Requirement — Your task is to restate exactly the lines from the one holding "have e : 2 /" to the end of the entries below, inclusive.

[Saved entries]
>>

import Summits.Ventures.LatticeQCDFlow.Scaling.SimulatedTemperingModeGap
import Literature.Probability.MarkovChains.ExpanderMixingTime

/-!
HONEST FRAMING: exact (Metropolis-corrected) sampling algorithms for lattice gauge theory; figures
of merit are autocorrelation/cost numbers at stated couplings and volumes; no continuum-physics
claim.

# SimulatedTemperingMixingTime — FROM ANY START, THE LAZY SIMULATED-TEMPERING SAMPLER IS WITHIN `ε` OF THE TARGET IN
# TOTAL VARIATION AFTER `⌈(2/γ)(½log((K+1)/μ_min) + log(1/(2ε)))⌉` STEPS, `γ` ANY OF THE CHAPTER X/Y GAP FLOORS:
# `t_mix(ε) ≤ ⌈(50(K+1)/(pγ_A·min{δ/K, γ₀}))·(½log((K+1)/μ_min) + log(1/(2ε)))⌉` (lean-2 GEN-17, ours)

Venture-side (OURS).  Cell `lqcd-flow` (pub-lqcd), unit `pub-lqcd-lean-2-g17`, 2026-08-25.  Chapters X–Z state their
guarantees as spectral gaps / integrated autocorrelation times (equilibrium currency).  What a cold start needs —
"how many steps until the level-and-configuration law is `ε`-close to `π(k,x) = μ_k(x)/(K+1)` in total variation,
WHATEVER the initial state" — is the MIXING TIME, and the Literature carries the bridge PROVED: Levin–Peres–Wilmer
Theorem 12.4 (`SpectralMixingTimeBound.LevinPeres2017_thm_12_4_sharp`, `t_mix(ε) ≤ ⌈t_rel(½log(1/π_min) +
log(1/(2ε)))⌉`) for the LAZY version `P_L = (I+P)/2` (`ExpanderMixingTime.lazyVersion`; `t_rel(P_L) = 2/γ(P)` by
Exercise 12.3, `relaxationTime_lazyVersion`).  Laziness (do nothing with probability `½`) is the textbook device that
removes the negative spectrum; it costs the factor `2` and nothing else.

## What is proved

* §1 generic **`mixingTime_lazyVersion_le_of_gap`** — `Q` row-stochastic, reversible w.r.t. a positive probability
  vector `π`, irreducible, `|X| ≥ 2`, `0 < c ≤ γ(Q)`, `0 < π_min ≤ π`, `0 < ε ≤ ½` ⇒
  `t_mix(lazyVersion Q; ε) ≤ ⌈(2/c)(½log(1/π_min) + log(1/(2ε)))⌉`.
* §2 the sampler of chapter X (`Scaling/SimulatedTemperingFiniteGap.stFin_spectralGap_ge`: adjacent overlaps `≥ a`,
  GLOBAL within-level Poincaré constant `γ` at every level): **`stFin_mixingTime_le`** —
  `t_mix(lazy stFinSampler t μ M; ε) ≤ ⌈(2/min{ta/(3(K+1)²), a(1−t)γ/(3(K+1)²+a)})·(½log((K+1)/m) + log(1/(2ε)))⌉`
  for `m ≤ μ_k(x)`.
* §3 the "modes as blocks" floor of chapter Y (`Scaling/SimulatedTemperingModeGap.stFinModeHalf_spectralGap_ge`,
  `t = ½`: persistence `p`, mode-restricted overlaps `δ`, within-MODE constants `γ_A`, hot-level constant `γ₀` —
  nothing about the cold levels' barrier crossing): **`stFinMode_mixingTime_le`** —
  `t_mix(lazy stFinSampler ½ μ M; ε) ≤ ⌈(50(K+1)/(pγ_A·min{δ/K, γ₀}))·(½log((K+1)/m) + log(1/(2ε)))⌉`;
  **`stFinMode_mixingTime_quarter_le`** — at `ε = ¼`: `⌈(50(K+1)/(pγ_A·min{δ/K,γ₀}))·(½log((K+1)/m) + log 2)⌉`.

Reading (no numerics implied): polynomial in the ladder (`K(K+1)` or `(K+1)/γ₀`), linear in `1/(pγ_Aδ)`, and only
LOGARITHMIC in `1/μ_min` — for an extensive action `log(1/μ_min) ∝ volume × window`, so the cold-start overhead over
the equilibrium guarantees of chapter Y is a volume factor, not an exponential.  NOT CLAIMED: the non-lazy sampler
(its negative spectrum is not controlled here); lower bounds on `t_mix`; anything measured.  Literature grade (cell
rule): TEXTBOOK (Thm 12.4 + Exercise 12.3, both PROVED in the tree), NEW TYPING for the tempering sampler; no new
bib keys.
-/

noncomputable section

open Finset
open Literature.Probability.MarkovChains
open Literature.Probability.MarkovChains.Decomposition

namespace Summit.Ventures.LatticeQCDFlow.Scaling

/-! ## §1 Mixing time of the lazy version from a gap floor -/

section Generic

variable {X : Type*} [Fintype X] [DecidableEq X] {Q : Matrix X X ℝ} {π : X → ℝ}

/-- **`t_mix(P_L; ε) ≤ ⌈(2/c)(½log(1/π_min) + log(1/(2ε)))⌉` from a gap floor `0 < c ≤ γ(Q)`** (reversible,
irreducible `Q`, positive probability vector `π ≥ π_min > 0`, `0 < ε ≤ ½`): Theorem 12.4 for the lazy version,
`t_rel(P_L) = 2/γ(Q) ≤ 2/c`. [ours] -/
theorem mixingTime_lazyVersion_le_of_gap [Nontrivial X] (hπ : ∀ x, 0 < π x) (hπ1 : ∑ x, π x = 1)
    (hQ : IsRowStochastic Q) (hDB : DetailedBalance π Q) (hirr : IsIrreducible Q) {c : ℝ} (hc : 0 < c)
    (hgap : c ≤ spectralGap π Q) {πmin : ℝ} (hmin0 : 0 < πmin) (hmin : ∀ x, πmin ≤ π x) {ε : ℝ}
    (hε : 0 < ε) (hε2 : ε ≤ 1 / 2) :
    mixingTime (lazyVersion Q) π ε ≤ ⌈2 / c * (Real.log (1 / πmin) / 2 + Real.log (1 / (2 * ε)))⌉₊ := by
  have hγpos : 0 < spectralGap π Q := lt_of_lt_of_le hc hgap
  -- `γ⋆(P_L) = γ(Q)/2 > 0`, so `λ⋆(P_L) < 1` and `t_rel(P_L) = 2/γ(Q) ≤ 2/c`
  have hstar := absSpectralGap_lazyVersion hπ hπ1 hQ hDB hirr
  have hlam : lambdaStar (lazyVersion Q) < 1 := by
    have : 0 < absSpectralGap (lazyVersion Q) := by rw [hstar]; positivity
    unfold absSpectralGap at this
    linarith
  have htrel : relaxationTime (lazyVersion Q) ≤ 2 / c := by
    rw [relaxationTime_lazyVersion hπ hπ1 hQ hDB hirr]
    exact div_le_div_of_nonneg_left (by norm_num) hc hgap
  have h124 := LevinPeres2017_thm_12_4_sharp hπ hπ1 (lazyVersion_isRowStochastic hQ)
    (lazyVersion_detailedBalance hDB) (lazyVersion_isIrreducible hQ.1 hirr) hlam hmin0 hmin hε
  refine h124.trans (Nat.ceil_mono ?_)
  have hπmin1 : πmin ≤ 1 := by
    obtain ⟨x₀⟩ := (inferInstance : Nonempty X)
    calc πmin ≤ π x₀ := hmin x₀
      _ ≤ ∑ x, π x := Finset.single_le_sum (fun x _ => (hπ x).le) (mem_univ x₀)
      _ = 1 := hπ1
  have hbr : 0 ≤ Real.log (1 / πmin) / 2 + Real.log (1 / (2 * ε)) := by
    have h1 : 0 ≤ Real.log (1 / πmin) := Real.log_nonneg (by rw [le_div_iff₀ hmin0]; linarith)
    have h2 : 0 ≤ Real.log (1 / (2 * ε)) := Real.log_nonneg (by rw [le_div_iff₀ (by positivity)]; linarith)
    positivity
  exact mul_le_mul_of_nonneg_right htrel hbr

end Generic

/-! ## §2 The sampler of chapter X: overlaps and global within-level gaps -/

section Global

variable {S : Type*} [Fintype S] [DecidableEq S] {K : ℕ} {μ : Fin (K + 1) → S → ℝ}
  {M : Fin (K + 1) → Matrix S S ℝ} {t : ℝ}

omit [Fintype S] [DecidableEq S] in
/-- A uniform lower bound `m ≤ μ_k(x)` gives `π_min ≥ m/(K+1)` for the tempering target. [ours] -/
theorem stFinLaw_ge_of_le {m : ℝ} (hm : ∀ k x, m ≤ μ k x) (p : Fin (K + 1) × S) : m / (K + 1) ≤ stFinLaw μ p :=
  div_le_div_of_nonneg_right (hm p.1 p.2) (by positivity)

/-- **MIXING TIME OF LAZY SIMULATED TEMPERING FROM OVERLAPS AND GLOBAL WITHIN-LEVEL GAPS** (`0 < t < 1`, `K ≥ 1`,
irreducible `μ_k`-reversible `M_k` with `γ·Var_{μ_k} ≤ 𝓔_{μ_k}(M_k;·)`, adjacent overlaps `≥ a`, `m ≤ μ_k(x)`):
`t_mix(lazy; ε) ≤ ⌈(2/min{ta/(3(K+1)²), a(1−t)γ/(3(K+1)²+a)})·(½log((K+1)/m) + log(1/(2ε)))⌉`. [ours] -/
theorem stFin_mixingTime_le (hK : 1 ≤ K) (hμ : ∀ k x, 0 < μ k x) (hμ1 : ∀ k, ∑ x, μ k x = 1)
    (hM : ∀ k, IsRowStochastic (M k)) (hMrev : ∀ k, DetailedBalance (μ k) (M k))
    (hMirr : ∀ k, IsIrreducible (M k)) (ht0 : 0 < t) (ht1 : t < 1) {a γ : ℝ} (ha : 0 < a) (hγ : 0 < γ)
    (hov : ∀ i j : Fin (K + 1), (j.val = i.val + 1 ∨ i.val = j.val + 1) → a ≤ stFinOverlap μ i j)
    (hgap : ∀ k, ∀ h : S → ℝ, γ * lawVariance (μ k) h ≤ dirichletForm (μ k) (M k) h)
    {m : ℝ} (hm0 : 0 < m) (hm : ∀ k x, m ≤ μ k x) {ε : ℝ} (hε : 0 < ε) (hε2 : ε ≤ 1 / 2) :
    mixingTime (lazyVersion (stFinSampler t μ M)) (stFinLaw μ) ε
      ≤ ⌈2 / min (t * a / (3 * (K + 1) ^ 2)) (a * (1 - t) * γ / (3 * (K + 1) ^ 2 + a))
          * (Real.log ((K + 1) / m) / 2 + Real.log (1 / (2 * ε)))⌉₊ := by
  haveI : Nonempty S := by
    by_contra h
    rw [not_nonempty_iff] at h
    have := hμ1 0
    rw [Finset.univ_eq_empty, Finset.sum_empty] at this
    exact zero_ne_one this
  haveI : Nontrivial (Fin (K + 1)) := Fin.nontrivial_iff_two_le.mpr (by omega)
  have hc : 0 < min (t * a / (3 * (K + 1) ^ 2)) (a * (1 - t) * γ / (3 * (K + 1) ^ 2 + a)) := by
    have h1t : 0 < 1 - t := by linarith
    exact lt_min (by positivity) (by positivity)
  have h := mixingTime_lazyVersion_le_of_gap (stFinLaw_pos hμ) (sum_stFinLaw hμ1)
    (stFinSampler_isRowStochastic hμ hM ht0.le ht1.le) (stFinSampler_detailedBalance hμ hMrev)
    (stFinSampler_isIrreducible hμ hM hMirr ht0 ht1) hc (stFin_spectralGap_ge hK hμ hμ1 hM hMrev ht0 ht1 ha hγ hov hgap)
    (πmin := m / (K + 1)) (by positivity) (stFinLaw_ge_of_le hm) hε hε2
  have e : (1 : ℝ) / (m / (K + 1)) = (K + 1) / m := one_div_div _ _
  rwa [e] at h

end Global

/-! ## §3 The "modes as blocks" floor of chapter Y -/

section Mode

variable {S J : Type*} [Fintype S] [DecidableEq S] [Fintype J] [DecidableEq J] {K : ℕ}
  {μ : Fin (K + 1) → S → ℝ} {M : Fin (K + 1) → Matrix S S ℝ} {mode : S → J}

/-- **MIXING TIME OF LAZY SIMULATED TEMPERING FROM WITHIN-MODE MIXING, HOT-LEVEL MIXING, PERSISTENCE AND OVERLAPS**
(`t = ½`, the hypotheses of `Scaling/SimulatedTemperingModeGap.stFinModeHalf_spectralGap_ge` plus irreducible `M_k`
and `m ≤ μ_k(x)`): for `0 < ε ≤ ½`,
`t_mix(lazy; ε) ≤ ⌈(2/(pγ_A·min{δ/K,γ₀}/(25(K+1))))·(½log((K+1)/m) + log(1/(2ε)))⌉`. [ours] -/
theorem stFinMode_mixingTime_le (hμ : ∀ k x, 0 < μ k x) (hμ1 : ∀ k, ∑ x, μ k x = 1)
    (hmode : Function.Surjective mode) (hK : 1 ≤ K) (hM : ∀ k, IsRowStochastic (M k))
    (hMrev : ∀ k, DetailedBalance (μ k) (M k)) (hMirr : ∀ k, IsIrreducible (M k))
    {p δ γ₀ γA : ℝ} (hp : 0 < p) (hp1 : p ≤ 1) (hδ0 : 0 < δ) (hδ1 : δ ≤ 1) (hγ₀ : 0 < γ₀)
    (hγA : 0 < γA) (hγA1 : γA ≤ 1)
    (hpers : ∀ (k l : Fin (K + 1)) (j : J), k ≤ l → p * blockMass (μ l) mode j ≤ blockMass (μ k) mode j)
    (hδ : ∀ (l : Fin K) (j : J), δ * min (blockMass (μ l.castSucc) mode j) (blockMass (μ l.succ) mode j)
      ≤ ∑ x ∈ block mode j, min (μ l.castSucc x) (μ l.succ x))
    (hgap0 : ∀ h : S → ℝ, γ₀ * lawVariance (μ 0) h ≤ dirichletForm (μ 0) (M 0) h)
    (hgapA : ∀ k j, ∀ h : S → ℝ, γA * lawVariance (blockLaw (μ k) mode j) h
      ≤ dirichletForm (blockLaw (μ k) mode j) (restrictionChain (M k) mode) h)
    {m : ℝ} (hm0 : 0 < m) (hm : ∀ k x, m ≤ μ k x) {ε : ℝ} (hε : 0 < ε) (hε2 : ε ≤ 1 / 2) :
    mixingTime (lazyVersion (stFinSampler (1 / 2) μ M)) (stFinLaw μ) ε
      ≤ ⌈2 / (p * γA * min (δ / K) γ₀ / (25 * (K + 1)))
          * (Real.log ((K + 1) / m) / 2 + Real.log (1 / (2 * ε)))⌉₊ := by
  haveI : Nonempty S := by
    by_contra h
    rw [not_nonempty_iff] at h
    have := hμ1 0
    rw [Finset.univ_eq_empty, Finset.sum_empty] at this
    exact zero_ne_one this
  haveI : Nontrivial (Fin (K + 1)) := Fin.nontrivial_iff_two_le.mpr (by omega)
  have ht0 : (0 : ℝ) < 1 / 2 := by norm_num
  have ht1 : (1 / 2 : ℝ) < 1 := by norm_num
  have hKr : (1 : ℝ) ≤ K := by exact_mod_cast hK
  have hc : 0 < p * γA * min (δ / K) γ₀ / (25 * (K + 1)) := by
    have : 0 < min (δ / K) γ₀ := lt_min (div_pos hδ0 (by linarith)) hγ₀
    positivity
  have h := mixingTime_lazyVersion_le_of_gap (stFinLaw_pos hμ) (sum_stFinLaw hμ1)
    (stFinSampler_isRowStochastic hμ hM ht0.le ht1.le) (stFinSampler_detailedBalance hμ hMrev)
    (stFinSampler_isIrreducible hμ hM hMirr ht0 ht1) hc
    (stFinModeHalf_spectralGap_ge hμ hμ1 hmode hK hM hMrev hp hp1 hδ0 hδ1 hγ₀ hγA hγA1 hpers hδ hgap0 hgapA)
    (πmin := m / (K + 1)) (by positivity) (stFinLaw_ge_of_le hm) hε hε2
  have e : (1 : ℝ) / (m / (K + 1)) = (K + 1) / m := one_div_div _ _
  rwa [e] at h

/-- **At `ε = ¼`:** `t_mix(lazy) ≤ ⌈(50(K+1)/(pγ_A·min{δ/K,γ₀}))·(½log((K+1)/m) + log 2)⌉`. [ours] -/
theorem stFinMode_mixingTime_quarter_le (hμ : ∀ k x, 0 < μ k x) (hμ1 : ∀ k, ∑ x, μ k x = 1)
    (hmode : Function.Surjective mode) (hK : 1 ≤ K) (hM : ∀ k, IsRowStochastic (M k))
    (hMrev : ∀ k, DetailedBalance (μ k) (M k)) (hMirr : ∀ k, IsIrreducible (M k))
    {p δ γ₀ γA : ℝ} (hp : 0 < p) (hp1 : p ≤ 1) (hδ0 : 0 < δ) (hδ1 : δ ≤ 1) (hγ₀ : 0 < γ₀)
    (hγA : 0 < γA) (hγA1 : γA ≤ 1)
    (hpers : ∀ (k l : Fin (K + 1)) (j : J), k ≤ l → p * blockMass (μ l) mode j ≤ blockMass (μ k) mode j)
    (hδ : ∀ (l : Fin K) (j : J), δ * min (blockMass (μ l.castSucc) mode j) (blockMass (μ l.succ) mode j)
      ≤ ∑ x ∈ block mode j, min (μ l.castSucc x) (μ l.succ x))
    (hgap0 : ∀ h : S → ℝ, γ₀ * lawVariance (μ 0) h ≤ dirichletForm (μ 0) (M 0) h)
    (hgapA : ∀ k j, ∀ h : S → ℝ, γA * lawVariance (blockLaw (μ k) mode j) h
      ≤ dirichletForm (blockLaw (μ k) mode j) (restrictionChain (M k) mode) h)
    {m : ℝ} (hm0 : 0 < m) (hm : ∀ k x, m ≤ μ k x) :
    mixingTime (lazyVersion (stFinSampler (1 / 2) μ M)) (stFinLaw μ) (1 / 4)
      ≤ ⌈50 * (K + 1) / (p * γA * min (δ / K) γ₀) * (Real.log ((K + 1) / m) / 2 + Real.log 2)⌉₊ := by
  have h := stFinMode_mixingTime_le hμ hμ1 hmode hK hM hMrev hMirr hp hp1 hδ0 hδ1 hγ₀ hγA hγA1 hpers hδ hgap0 hgapA
    hm0 hm (ε := 1 / 4) (by norm_num) (by norm_num)
  have hKr : (1 : ℝ) ≤ K := by exact_mod_cast hK
  have hmin : 0 < min (δ / K) γ₀ := lt_min (div_pos hδ0 (by linarith)) hγ₀
  have h2 : Real.log (1 / (2 * (1 / 4 : ℝ))) = Real.log 2 := by norm_num
  have e : 2 / (p * γA * min (δ / K) γ₀ / (25 * (K + 1))) = 50 * (K + 1) / (p * γA * min (δ / K) γ₀) := by
    have hne : p * γA * min (δ / K) γ₀ ≠ 0 := by positivity
    field_simp
    ring
  rwa [h2, e] at h

end Mode

end Summit.Ventures.LatticeQCDFlow.Scaling

end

<<

Problem solution —
  have e : 2 / (p * γA * min (δ / K) γ₀ / (25 * (K + 1))) = 50 * (K + 1) / (p * γA * min (δ / K) γ₀) := by
    have hne : p * γA * min (δ / K) γ₀ ≠ 0 := by positivity
    field_simp
    ring
  rwa [h2, e] at h

end Mode

end Summit.Ventures.LatticeQCDFlow.Scaling

end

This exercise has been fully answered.